What is needed:
What you return must be every line below that includes the word "real".

** Opening Material provided block **

import Mathlib
import Summits.MatrixMultiplication.MatrixMultiplication.Theorems.BorderHalfDimensionDesigns.Negative.CountingBarrier

/-!
# `GLnSeparatingDesigns.BorderHalfDimensionDesigns` (stmt-MatrixMultiplication-18360) — Negative lane, III:
# a design set inside an affine subspace of `Mat_n(ℂ)` spanned by `m` matrices has at most `(s+1)^m` points
-/

namespace Summit.MatrixMultiplication.MatrixMultiplication.Theorems

open scoped BigOperators Matrix
open Finset

namespace BorderHalfDimensionDesignsNeg

/-! ## (c′) Sub-family kill: no design set can live in a low-dimensional affine subspace

If `X` lies in an affine-linear subspace `A₀ + span(A₁,…,A_m)` of `Mat_n(ℂ)` then the separators of
the targets `(x₀, z₀)`, restricted to the `|X|` points `x y₀⁻¹ y₀ z₀⁻¹`, are polynomials of degree
`≤ s` in the `m` affine parameters, so `|X| ≤ (s+1)^m`.  With `m ≤ (n² − n)/2` (the unitriangular
group, a Borel unipotent radical, the torus, block vector groups, `exp` of a nilpotent abelian Lie
algebra, and all their two-sided translates `a·S·b`) this contradicts `|X| ≥ q^(n²/2 − εn)` as soon as
`ε < 1/2`: the crux's sets must be ZARISKI-SPREAD in dimension `> n²/2 − εn`, i.e. essentially real
(non-holomorphic) configurations — BCGPU's "real subvariety" remark (2024, Rem. 1.3) made quantitative
and unconditional.  The same argument bounds `|Y|` (rows `y ↦ p(x₀ y⁻¹ y' z₀⁻¹)`) and `|Z|`. -/

/-- Substituting affine-linear forms does not raise the total degree. [folklore] -/
theorem totalDegree_bind₁_le_of_affine {σ τ : Type*} (ℓ : σ → MvPolynomial τ ℂ)
    (hℓ : ∀ i, (ℓ i).totalDegree ≤ 1) (p : MvPolynomial σ ℂ) :
    (MvPolynomial.bind₁ ℓ p).totalDegree ≤ p.totalDegree := by
  classical
  conv_lhs => rw [p.as_sum]
  rw [map_sum]
  refine MvPolynomial.totalDegree_finsetSum_le fun d hd => ?_
  rw [MvPolynomial.bind₁_monomial]
  refine (MvPolynomial.totalDegree_mul _ _).trans ?_
  rw [MvPolynomial.totalDegree_C, zero_add]
  refine (MvPolynomial.totalDegree_finsetProd _ _).trans ?_
  refine le_trans (Finset.sum_le_sum fun i _ => (MvPolynomial.totalDegree_pow _ _).trans
    (Nat.mul_le_mul_left _ (hℓ i))) ?_
  simpa [Finsupp.sum] using MvPolynomial.le_totalDegree hd

/-- **Affine sub-family bound.** If `Y, Z ≠ ∅`, every target has an `η`-separator of degree `≤ s`
with `η·|X| < 1`, and `X` lies in an affine subspace of `Mat_n(ℂ)` spanned by `m` matrices, then
`|X| ≤ (s+1)^m`. [folklore] -/
theorem card_le_of_separators_affine {n m s : ℕ} {X Y Z : Finset (Matrix.GeneralLinearGroup (Fin n) ℂ)} {η : ℝ}
    (hY : Y.Nonempty) (hZ : Z.Nonempty) (hsep : ∀ x₀ ∈ X, ∀ z₀ ∈ Z, ∃ p : MvPolynomial (Fin n × Fin n) ℂ, p.totalDegree ≤ s ∧
      ∀ x ∈ X, ∀ y ∈ Y, ∀ y' ∈ Y, ∀ z ∈ Z,
        ((x = x₀ ∧ y = y' ∧ z = z₀) → ‖MvPolynomial.eval (pt x y y' z) p - 1‖ ≤ η) ∧
        (¬ (x = x₀ ∧ y = y' ∧ z = z₀) → ‖MvPolynomial.eval (pt x y y' z) p‖ ≤ η))
    (hη : η * X.card < 1)
    (A₀ : Matrix (Fin n) (Fin n) ℂ) (A : Fin m → Matrix (Fin n) (Fin n) ℂ)
    (hX : ∀ x ∈ X, ∃ t : Fin m → ℂ, (x : Matrix (Fin n) (Fin n) ℂ) = A₀ + ∑ k, t k • A k) :
    X.card ≤ (s + 1) ^ m := by
  classical
  obtain ⟨y₀, hy₀⟩ := hY
  obtain ⟨z₀, hz₀⟩ := hZ
  choose p hpdeg hpsep using hsep
  choose t ht using hX
  set M : Matrix (Fin n) (Fin n) ℂ := ((y₀⁻¹ * y₀ * z₀⁻¹ : Matrix.GeneralLinearGroup (Fin n) ℂ) : Matrix (Fin n) (Fin n) ℂ)
    with hM
  set ℓ : Fin n × Fin n → MvPolynomial (Fin m) ℂ := fun ij =>
    MvPolynomial.C ((A₀ * M) ij.1 ij.2) + ∑ k, MvPolynomial.C ((A k * M) ij.1 ij.2) * MvPolynomial.X k
    with hℓ
  have hℓdeg : ∀ ij, (ℓ ij).totalDegree ≤ 1 := by
    intro ij
    refine (MvPolynomial.totalDegree_add _ _).trans (max_le ?_ ?_)
    · rw [MvPolynomial.totalDegree_C]; exact Nat.zero_le _
    · refine MvPolynomial.totalDegree_finsetSum_le fun k _ => ?_
      refine (MvPolynomial.totalDegree_mul _ _).trans ?_
      rw [MvPolynomial.totalDegree_C, MvPolynomial.totalDegree_X, zero_add]
  have hPt : ∀ x : ↥X, pt x.1 y₀ y₀ z₀ = fun ij => MvPolynomial.eval (t x.1 x.2) (ℓ ij) := by
    intro x; funext ij
    have hx : ((x.1 * y₀⁻¹ * y₀ * z₀⁻¹ : Matrix.GeneralLinearGroup (Fin n) ℂ) : Matrix (Fin n) (Fin n) ℂ)
        = (x.1 : Matrix (Fin n) (Fin n) ℂ) * M := by
      simp only [hM, Units.val_mul, mul_assoc]
    simp only [hℓ, map_add, map_sum, map_mul, MvPolynomial.eval_C, MvPolynomial.eval_X]
    rw [hx, ht x.1 x.2, Matrix.add_mul, Finset.sum_mul, Matrix.add_apply]
    congr 1
    rw [Matrix.sum_apply]
    refine Finset.sum_congr rfl fun k _ => ?_
    rw [Matrix.smul_mul, Matrix.smul_apply, smul_eq_mul, mul_comm]
  set f : ↥X → ↥X → ℂ := fun i j => MvPolynomial.eval (pt j.1 y₀ y₀ z₀) (p i.1 i.2 z₀ hz₀) with hf
  set mono : (Fin m → Fin (s + 1)) → (↥X → ℂ) := fun μ j => ∏ k, (t j.1 j.2 k) ^ (μ k : ℕ)
    with hmono
  set W : Submodule ℂ (↥X → ℂ) := Submodule.span ℂ (Set.range mono) with hW
  have hWle : Module.finrank ℂ W ≤ (s + 1) ^ m := by
    have h := finrank_range_le_card (R := ℂ) mono
    simpa [W, Set.finrank, Fintype.card_fun, Fintype.card_fin] using h
  have hfW : ∀ i, f i ∈ W := by
    intro i
    set Q := MvPolynomial.bind₁ ℓ (p i.1 i.2 z₀ hz₀) with hQ
    have hQdeg : Q.totalDegree ≤ s :=
      (totalDegree_bind₁_le_of_affine ℓ hℓdeg _).trans (hpdeg _ _ _ _)
    have hexp : f i = ∑ d ∈ Q.support, (MvPolynomial.coeff d Q) • (fun j => ∏ k, t j.1 j.2 k ^ d k) := by
      funext j
      simp only [f, Finset.sum_apply, Pi.smul_apply, smul_eq_mul]
      rw [hPt j, show MvPolynomial.eval (fun ij => MvPolynomial.eval (t j.1 j.2) (ℓ ij)) (p i.1 i.2 z₀ hz₀)
          = MvPolynomial.eval (t j.1 j.2) Q from (MvPolynomial.eval₂Hom_bind₁ _ _ _ _).symm,
        MvPolynomial.eval_eq]
      refine Finset.sum_congr rfl fun d _ => ?_
      congr 1
      exact Finset.prod_subset (Finset.subset_univ _)
        (fun k _ hk => by rw [Finsupp.notMem_support_iff.mp hk, pow_zero])
    rw [hexp]
    refine Submodule.sum_mem _ fun d hd => Submodule.smul_mem _ _ (Submodule.subset_span ?_)
    refine ⟨fun k => ⟨d k, Nat.lt_succ_of_le ((apply_le_totalDegree hd k).trans hQdeg)⟩, ?_⟩
    funext j
    simp [mono]
  have hcard : Fintype.card ↥X = X.card := by simp
  have key := card_le_finrank_of_approx_dual W f hfW η (by rw [hcard]; exact hη)
    (fun i => (hpsep i.1 i.2 z₀ hz₀ i.1 i.2 y₀ hy₀ y₀ hy₀ z₀ hz₀).1 ⟨rfl, rfl, rfl⟩)
    (fun i j hij => (hpsep i.1 i.2 z₀ hz₀ j.1 j.2 y₀ hy₀ y₀ hy₀ z₀ hz₀).2
      (fun h => hij (Subtype.ext h.1).symm))
  rw [hcard] at key
  exact key.trans hWle

/-- **Affine sub-family bound for `Y`.** If `X, Z ≠ ∅`, some target has an `η`-separator of degree
`≤ s` with `η·|Y| < 1`, and `Y` lies in an affine subspace of `Mat_n(ℂ)` spanned by `m` matrices, then
`|Y| ≤ (s+1)^m`: the `|Y| × |Y|` matrix `p(x₀ y⁻¹ y' z₀⁻¹) ≈ 1` has rows polynomial of degree `≤ s` in
the `m` affine parameters of `y'`.  (So `Y` central / diagonal / abelian-unipotent is impossible for
the crux.) [folklore] -/
theorem card_Y_le_of_separators_affine {n m s : ℕ} {X Y Z : Finset (Matrix.GeneralLinearGroup (Fin n) ℂ)} {η : ℝ}
    (hXne : X.Nonempty) (hZne : Z.Nonempty) (hsep : ∀ x₀ ∈ X, ∀ z₀ ∈ Z, ∃ p : MvPolynomial (Fin n × Fin n) ℂ, p.totalDegree ≤ s ∧
      ∀ x ∈ X, ∀ y ∈ Y, ∀ y' ∈ Y, ∀ z ∈ Z,
        ((x = x₀ ∧ y = y' ∧ z = z₀) → ‖MvPolynomial.eval (pt x y y' z) p - 1‖ ≤ η) ∧
        (¬ (x = x₀ ∧ y = y' ∧ z = z₀) → ‖MvPolynomial.eval (pt x y y' z) p‖ ≤ η))
    (hη : η * Y.card < 1)
    (A₀ : Matrix (Fin n) (Fin n) ℂ) (A : Fin m → Matrix (Fin n) (Fin n) ℂ)
    (hY : ∀ y ∈ Y, ∃ t : Fin m → ℂ, (y : Matrix (Fin n) (Fin n) ℂ) = A₀ + ∑ k, t k • A k) :
    Y.card ≤ (s + 1) ^ m := by
  classical
  obtain ⟨x₀, hx₀⟩ := hXne
  obtain ⟨z₀, hz₀⟩ := hZne
  obtain ⟨p, hpdeg, hpsep⟩ := hsep x₀ hx₀ z₀ hz₀
  choose t ht using hY
  set R : Matrix (Fin n) (Fin n) ℂ := ((z₀⁻¹ : Matrix.GeneralLinearGroup (Fin n) ℂ) : Matrix (Fin n) (Fin n) ℂ) with hR
  set L : ↥Y → Matrix (Fin n) (Fin n) ℂ := fun y => ((x₀ * y.1⁻¹ : Matrix.GeneralLinearGroup (Fin n) ℂ) : Matrix (Fin n) (Fin n) ℂ)
    with hL
  set ℓ : ↥Y → Fin n × Fin n → MvPolynomial (Fin m) ℂ := fun y ij =>
    MvPolynomial.C ((L y * A₀ * R) ij.1 ij.2) + ∑ k, MvPolynomial.C ((L y * A k * R) ij.1 ij.2) * MvPolynomial.X k
    with hℓ
  have hℓdeg : ∀ y ij, (ℓ y ij).totalDegree ≤ 1 := by
    intro y ij
    refine (MvPolynomial.totalDegree_add _ _).trans (max_le ?_ ?_)
    · rw [MvPolynomial.totalDegree_C]; exact Nat.zero_le _
    · refine MvPolynomial.totalDegree_finsetSum_le fun k _ => ?_
      refine (MvPolynomial.totalDegree_mul _ _).trans ?_
      rw [MvPolynomial.totalDegree_C, MvPolynomial.totalDegree_X, zero_add]
  have hPt : ∀ y y' : ↥Y, pt x₀ y.1 y'.1 z₀ = fun ij => MvPolynomial.eval (t y'.1 y'.2) (ℓ y ij) := by
    intro y y'; funext ij
    have hx : ((x₀ * y.1⁻¹ * y'.1 * z₀⁻¹ : Matrix.GeneralLinearGroup (Fin n) ℂ) : Matrix (Fin n) (Fin n) ℂ)
        = L y * (y'.1 : Matrix (Fin n) (Fin n) ℂ) * R := by
      simp only [hL, hR, Units.val_mul]
    simp only [hℓ, map_add, map_sum, map_mul, MvPolynomial.eval_C, MvPolynomial.eval_X]
    rw [hx, ht y'.1 y'.2, Matrix.mul_add, Matrix.add_mul, Matrix.mul_sum, Finset.sum_mul,
      Matrix.add_apply]
    congr 1
    rw [Matrix.sum_apply]
    refine Finset.sum_congr rfl fun k _ => ?_
    rw [Matrix.mul_smul, Matrix.smul_mul, Matrix.smul_apply, smul_eq_mul, mul_comm]
  set f : ↥Y → ↥Y → ℂ := fun y y' => MvPolynomial.eval (pt x₀ y.1 y'.1 z₀) p with hf
  set mono : (Fin m → Fin (s + 1)) → (↥Y → ℂ) := fun μ j => ∏ k, (t j.1 j.2 k) ^ (μ k : ℕ)
    with hmono
  set W : Submodule ℂ (↥Y → ℂ) := Submodule.span ℂ (Set.range mono) with hW
  have hWle : Module.finrank ℂ W ≤ (s + 1) ^ m := by
    have h := finrank_range_le_card (R := ℂ) mono
    simpa [W, Set.finrank, Fintype.card_fun, Fintype.card_fin] using h
  have hfW : ∀ i, f i ∈ W := by
    intro i
    set Q := MvPolynomial.bind₁ (ℓ i) p with hQ
    have hQdeg : Q.totalDegree ≤ s := (totalDegree_bind₁_le_of_affine (ℓ i) (hℓdeg i) _).trans hpdeg
    have hexp : f i = ∑ d ∈ Q.support, (MvPolynomial.coeff d Q) • (fun j => ∏ k, t j.1 j.2 k ^ d k) := by
      funext j
      simp only [f, Finset.sum_apply, Pi.smul_apply, smul_eq_mul]
      rw [hPt i j, show MvPolynomial.eval (fun ij => MvPolynomial.eval (t j.1 j.2) (ℓ i ij)) p
          = MvPolynomial.eval (t j.1 j.2) Q from (MvPolynomial.eval₂Hom_bind₁ _ _ _ _).symm,
        MvPolynomial.eval_eq]
      refine Finset.sum_congr rfl fun d _ => ?_
      congr 1
      exact Finset.prod_subset (Finset.subset_univ _)
        (fun k _ hk => by rw [Finsupp.notMem_support_iff.mp hk, pow_zero])
    rw [hexp]
    refine Submodule.sum_mem _ fun d hd => Submodule.smul_mem _ _ (Submodule.subset_span ?_)
    refine ⟨fun k => ⟨d k, Nat.lt_succ_of_le ((apply_le_totalDegree hd k).trans hQdeg)⟩, ?_⟩
    funext j
    simp [mono]
  have hcard : Fintype.card ↥Y = Y.card := by simp
  have key := card_le_finrank_of_approx_dual W f hfW η (by rw [hcard]; exact hη)
    (fun i => (hpsep x₀ hx₀ i.1 i.2 i.1 i.2 z₀ hz₀).1 ⟨rfl, rfl, rfl⟩)
    (fun i j hij => (hpsep x₀ hx₀ i.1 i.2 j.1 j.2 z₀ hz₀).2 (fun h => hij (Subtype.ext h.2.1)))
  rw [hcard] at key
  exact key.trans hWle

/-- **Affine sub-family bound for `Z` (through `Z⁻¹`).** If `X, Y ≠ ∅`, every target has an
`η`-separator of degree `≤ s` with `η·|Z| < 1`, and the INVERSES of the elements of `Z` lie in an affine
subspace of `Mat_n(ℂ)` spanned by `m` matrices (e.g. `Z` inside a translate of an algebraic subgroup
contained in an affine subspace: unitriangular, torus, vector group), then `|Z| ≤ (s+1)^m`.  (`Z` enters
the sampled point `x y⁻¹ y' z⁻¹` only through `z⁻¹`, and `g ↦ g⁻¹` does not preserve polynomiality, so
the hypothesis is on `Z⁻¹`.) [folklore] -/
theorem card_Z_le_of_separators_affineInv {n m s : ℕ} {X Y Z : Finset (Matrix.GeneralLinearGroup (Fin n) ℂ)} {η : ℝ}
    (hXne : X.Nonempty) (hY : Y.Nonempty) (hsep : ∀ x₀ ∈ X, ∀ z₀ ∈ Z, ∃ p : MvPolynomial (Fin n × Fin n) ℂ, p.totalDegree ≤ s ∧
      ∀ x ∈ X, ∀ y ∈ Y, ∀ y' ∈ Y, ∀ z ∈ Z,
        ((x = x₀ ∧ y = y' ∧ z = z₀) → ‖MvPolynomial.eval (pt x y y' z) p - 1‖ ≤ η) ∧
        (¬ (x = x₀ ∧ y = y' ∧ z = z₀) → ‖MvPolynomial.eval (pt x y y' z) p‖ ≤ η))
    (hη : η * Z.card < 1)
    (A₀ : Matrix (Fin n) (Fin n) ℂ) (A : Fin m → Matrix (Fin n) (Fin n) ℂ)
    (hZ : ∀ z ∈ Z, ∃ t : Fin m → ℂ, ((z⁻¹ : Matrix.GeneralLinearGroup (Fin n) ℂ) : Matrix (Fin n) (Fin n) ℂ) = A₀ + ∑ k, t k • A k) :
    Z.card ≤ (s + 1) ^ m := by
  classical
  obtain ⟨x₀, hx₀⟩ := hXne
  obtain ⟨y₀, hy₀⟩ := hY
  choose p hpdeg hpsep using hsep
  choose t ht using hZ
  set L : Matrix (Fin n) (Fin n) ℂ := ((x₀ * y₀⁻¹ * y₀ : Matrix.GeneralLinearGroup (Fin n) ℂ) : Matrix (Fin n) (Fin n) ℂ) with hL
  set ℓ : Fin n × Fin n → MvPolynomial (Fin m) ℂ := fun ij =>
    MvPolynomial.C ((L * A₀) ij.1 ij.2) + ∑ k, MvPolynomial.C ((L * A k) ij.1 ij.2) * MvPolynomial.X k
    with hℓ
  have hℓdeg : ∀ ij, (ℓ ij).totalDegree ≤ 1 := by
    intro ij
    refine (MvPolynomial.totalDegree_add _ _).trans (max_le ?_ ?_)
    · rw [MvPolynomial.totalDegree_C]; exact Nat.zero_le _
    · refine MvPolynomial.totalDegree_finsetSum_le fun k _ => ?_
      refine (MvPolynomial.totalDegree_mul _ _).trans ?_
      rw [MvPolynomial.totalDegree_C, MvPolynomial.totalDegree_X, zero_add]
  have hPt : ∀ z : ↥Z, pt x₀ y₀ y₀ z.1 = fun ij => MvPolynomial.eval (t z.1 z.2) (ℓ ij) := by
    intro z; funext ij
    have hx : ((x₀ * y₀⁻¹ * y₀ * z.1⁻¹ : Matrix.GeneralLinearGroup (Fin n) ℂ) : Matrix (Fin n) (Fin n) ℂ)
        = L * ((z.1⁻¹ : Matrix.GeneralLinearGroup (Fin n) ℂ) : Matrix (Fin n) (Fin n) ℂ) := by
      simp only [hL, Units.val_mul]
    simp only [hℓ, map_add, map_sum, map_mul, MvPolynomial.eval_C, MvPolynomial.eval_X]
    rw [hx, ht z.1 z.2, Matrix.mul_add, Matrix.mul_sum, Matrix.add_apply]
    congr 1
    rw [Matrix.sum_apply]
    refine Finset.sum_congr rfl fun k _ => ?_
    rw [Matrix.mul_smul, Matrix.smul_apply, smul_eq_mul, mul_comm]
  set f : ↥Z → ↥Z → ℂ := fun i j => MvPolynomial.eval (pt x₀ y₀ y₀ j.1) (p x₀ hx₀ i.1 i.2) with hf
  set mono : (Fin m → Fin (s + 1)) → (↥Z → ℂ) := fun μ j => ∏ k, (t j.1 j.2 k) ^ (μ k : ℕ)
    with hmono
  set W : Submodule ℂ (↥Z → ℂ) := Submodule.span ℂ (Set.range mono) with hW
  have hWle : Module.finrank ℂ W ≤ (s + 1) ^ m := by
    have h := finrank_range_le_card (R := ℂ) mono
    simpa [W, Set.finrank, Fintype.card_fun, Fintype.card_fin] using h
  have hfW : ∀ i, f i ∈ W := by
    intro i
    set Q := MvPolynomial.bind₁ ℓ (p x₀ hx₀ i.1 i.2) with hQ
    have hQdeg : Q.totalDegree ≤ s :=
      (totalDegree_bind₁_le_of_affine ℓ hℓdeg _).trans (hpdeg _ _ _ _)
    have hexp : f i = ∑ d ∈ Q.support, (MvPolynomial.coeff d Q) • (fun j => ∏ k, t j.1 j.2 k ^ d k) := by
      funext j
      simp only [f, Finset.sum_apply, Pi.smul_apply, smul_eq_mul]
      rw [hPt j, show MvPolynomial.eval (fun ij => MvPolynomial.eval (t j.1 j.2) (ℓ ij)) (p x₀ hx₀ i.1 i.2)
          = MvPolynomial.eval (t j.1 j.2) Q from (MvPolynomial.eval₂Hom_bind₁ _ _ _ _).symm,
        MvPolynomial.eval_eq]
      refine Finset.sum_congr rfl fun d _ => ?_
      congr 1
      exact Finset.prod_subset (Finset.subset_univ _)
        (fun k _ hk => by rw [Finsupp.notMem_support_iff.mp hk, pow_zero])
    rw [hexp]
    refine Submodule.sum_mem _ fun d hd => Submodule.smul_mem _ _ (Submodule.subset_span ?_)
    refine ⟨fun k => ⟨d k, Nat.lt_succ_of_le ((apply_le_totalDegree hd k).trans hQdeg)⟩, ?_⟩
    funext j
    simp [mono]
  have hcard : Fintype.card ↥Z = Z.card := by simp
  have key := card_le_finrank_of_approx_dual W f hfW η (by rw [hcard]; exact hη)
    (fun i => (hpsep x₀ hx₀ i.1 i.2 x₀ hx₀ y₀ hy₀ y₀ hy₀ i.1 i.2).1 ⟨rfl, rfl, rfl⟩)
    (fun i j hij => (hpsep x₀ hx₀ i.1 i.2 x₀ hx₀ y₀ hy₀ y₀ hy₀ j.1 j.2).2
      (fun h => hij (Subtype.ext h.2.2).symm))
  rw [hcard] at key
  exact key.trans hWle

end BorderHalfDimensionDesignsNeg

end Summit.MatrixMultiplication.MatrixMultiplication.Theorems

** Closing Material provided block **

Your response:
`ε < 1/2`: the crux's sets must be ZARISKI-SPREAD in dimension `> n²/2 − εn`, i.e. essentially real
(non-holomorphic) configurations — BCGPU's "real subvariety" remark (2024, Rem. 1.3) made quantitative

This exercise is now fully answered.